Brown is sitting with a large group of gay and lesbian friends at a bohemian restaurant called Alfalfa in the heart of downtown. As in Santa Fe, I discover that most of the people have come from somewhere else--or in some cases "fled to Lexington." Both Brown and Jeffrey Moore, 38, grew up in Henderson, a small town in southwest Kentucky where many people are religious fundamentalists and antigay. Moore didn't want to leave the state, so he came to Lexington, where "you can be yourself," he says.

Shannon Stuart-Smith, 51, has lived all over the country and chose to come to Lexington, where she met her partner of seven years, Julia Fain, 39, who also came from out of state. Fain works at Lexmark, an office supply company employing thousands of people. They like the high salaries and low cost of living. "It's a quality of life I want in a city," says Stuart-Smith. "The crime rate is low. I have culture. I have progressive theater. And the people are just friendly."
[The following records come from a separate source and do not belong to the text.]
import Summits.QuantumFields.BalabanUV.T4Continuum.Support.NE7WhitneyLiftAverage
import Summits.QuantumFields.BalabanUV.T4Continuum.Support.NE3SmoothRightInverseBounds
import HarnessLib

/-!
# NE7WhitneyLiftDefect — THE DEFECT `cpush_1 (Wφ) − φ` OF THE WHITNEY-TYPE LIFT IS CONTROLLED BY THE OSCILLATION OF THE DATUM: translation covariance, the frame piece
# `F̂(Wφ)(M•y) − F̂(Wφ)(M•y + M•e_κ) = −F̂(W(∇_κ φ))(M•y)`, and the `ℓ²` letters of both pieces against the corner oscillation `Σ_{y,T,j} ‖φ(y + 𝟙_T) j − φ y j‖²`
# (lineage `b2b-balaban-t4-ne7b-p1`, gen 162; route (H′) of `t4/b2b-balaban-t4-ne7b-p1/g162/records/SCOPING-LEVELMASSES.md` §3: the defect feeds the GRADIENT channel of the recursion)

Cell `pub-balaban`, rung (B)+1 sub-cell t4, lineage `b2b-balaban-t4-ne7b-p1` (row NE7b OWNER + CRUX PROVER; junction service for row NE7 on ROAD-G116 §6 (G3) ∕ ROAD-G117 §4 (S1)),
generation 162; sequel of ✓ `NE7WhitneyLiftFlat` (W1a) and ✓ `NE7WhitneyLiftAverage` (W1b: `cpush M 1 (Wφ) y κ = (F̂(Wφ)(M•y) − F̂(Wφ)(M•y + M•e_κ)) + interpCore univ (φ(·,κ)) y
(const (M−1)∕(2M))`, exact on gauge directions).  The lift `W φ (z,κ) := (M:ℝ)⁻¹ • interp M (univ∖{κ}) (φ(·,κ)) z` is written out; no `def`.
WHAT ([folklore]; 0 def, 0 sorry; every `d`):
§1 TRANSLATION COVARIANCE: `interp_add_smul_site` (`interp M S G (x + M•v) = interp M S (G(·+v)) x`), `Fhat_whitneyLift_translate`, `Fhat_sub'`, and **`frameDefect_eq_neg_Fhat_cfd`**:
   `F̂(Wφ)(M•y) − F̂(Wφ)(M•y + M•e_κ) = −F̂(W(∇_κ φ))(M•y)` — the frame piece of the defect is the frame functional of the lift of the coarse FORWARD DIFFERENCE;
§2 BLOCK LETTERS: `blk_eq_of_box` (bonds of the box `[M•y, M•y + (M−1)]` lie in block `y`), `norm_sq_whitneyLift_le_corners` (`‖Wψ(u,j)‖² ≤ M^{−2}·Σ_T ‖ψ(y+𝟙_T, j)‖²` on block `y`),
   **`norm_sq_Fhat_whitneyLift_le`** (`‖F̂(Wψ)(M•y)‖² ≤ d²·Σ_j Σ_T ‖ψ(y+𝟙_T, j)‖²`, over row NE3's ✓ `NE3SmoothRightInverseBounds.norm_Fhat_le_of_block`);
§3 THE `ℓ²` LETTERS (φ `N`-periodic, `M, N ≥ 1`): **`sum_norm_sq_frameDefect_le`** (`Σ_{y∈[0,N)^d} ‖frame piece (y,κ)‖² ≤ d²·2^d·Σ_y Σ_j ‖∇_κ φ_j (y)‖²`),
   **`sum_norm_sq_stencilDefect_le`** (`Σ_y ‖interpCore univ (φ(·,κ)) y (const c) − φ(y,κ)‖² ≤ Σ_y Σ_{T⊆univ} ‖φ(y+𝟙_T,κ) − φ(y,κ)‖²`, `0 ≤ c ≤ 1`; Jensen of W1a on the differences),
   and the headline **`sum_norm_sq_whitneyDefect_le`**:
   `Σ_{y∈[0,N)^d} Σ_κ ‖cpush M 1 (Wφ) y κ − φ y κ‖² ≤ 2·(d²·2^d + 1)·Σ_y Σ_j Σ_{T⊆univ} ‖φ(y + 𝟙_T) j − φ y j‖²` — the defect of the one-step flat linearised average on the lift
   is controlled by the CORNER OSCILLATION of the datum (no zero-order term; W1b: it vanishes identically on gauge directions).
WHAT IS NOT HERE: the reduction of the corner oscillation to the unit gradient energy (a factor `d·2^d`, cf. ✓ `NE7HomogeneousLiftFlat.sum_nhsNormSq_defect_le`), the curved transport,
the exact corrected lift `W − gaugeDir(F̃) + R((1−S)·)` of the memo (row NE3's ✓ `rightInvW` on the stencil defect).
HONEST FRAMING (page 1): flat lattice kinematics of OUR lift; nothing of Bałaban's asserted ([Balaban1985Averaging] (42), (47)–(48), (110)–(125) context only); NOT (G3), NOT (G), NOT NE7∕NE3 as spine
nodes; row NE7b NOT PRINTED ∕ NOT PROVED; spine 0∕9; finite T⁴ rung (B)+1 — NOT infinite volume, NOT mass gap, NOT BetaPertH, NOT Clay.
-/

set_option autoImplicit false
The following day I walk with Burley Thomas around Gratz Park in downtown Lexington. Historic homes shaded by tall trees surround a grassy square where the Confederate and Union armies camped at different times during the Civil War. Thomas, a 27-year-old gay communications staffer at the University of Kentucky, lives in a nearby apartment on what local gays affectionately refer to as "fag hill." "It's Greenwich Village in Lexington," he says.

While Thomas is happy to be living in a less-than-urban environment, he goes out of his way to show me something decidedly urban. At a nearby shuttered parking garage he rolls up a rusted steel door. A colorful collage of graffiti by various artists covers the interior. "This is my favorite spot," he says. "It's real art. It's hip-hop. It's beautiful deviancy."

At the Cowgirl, Moore and Ryan also seem to long for urban qualities not easily found in the city they call home. "We need more young gay boys," Moore says as she orders a margarita. I give her a surprised look, thinking this might be the reason I've been hauled off to Cowgirl. "We need big hunky Chelsea boys." (OK, maybe I'm not the reason.) "We need that energy. There are a lot of powerful lesbians here; now we need big fun gays."

Moore knows about big fun gays from Chelsea. She was a popular DJ back in New York City and still DJ's in Santa Fe. But in many big cities lesbians and gay men don't really hang out together. In Santa Fe's integrated culture, such segregation doesn't exist, and that's the way Moore and Ryan like it.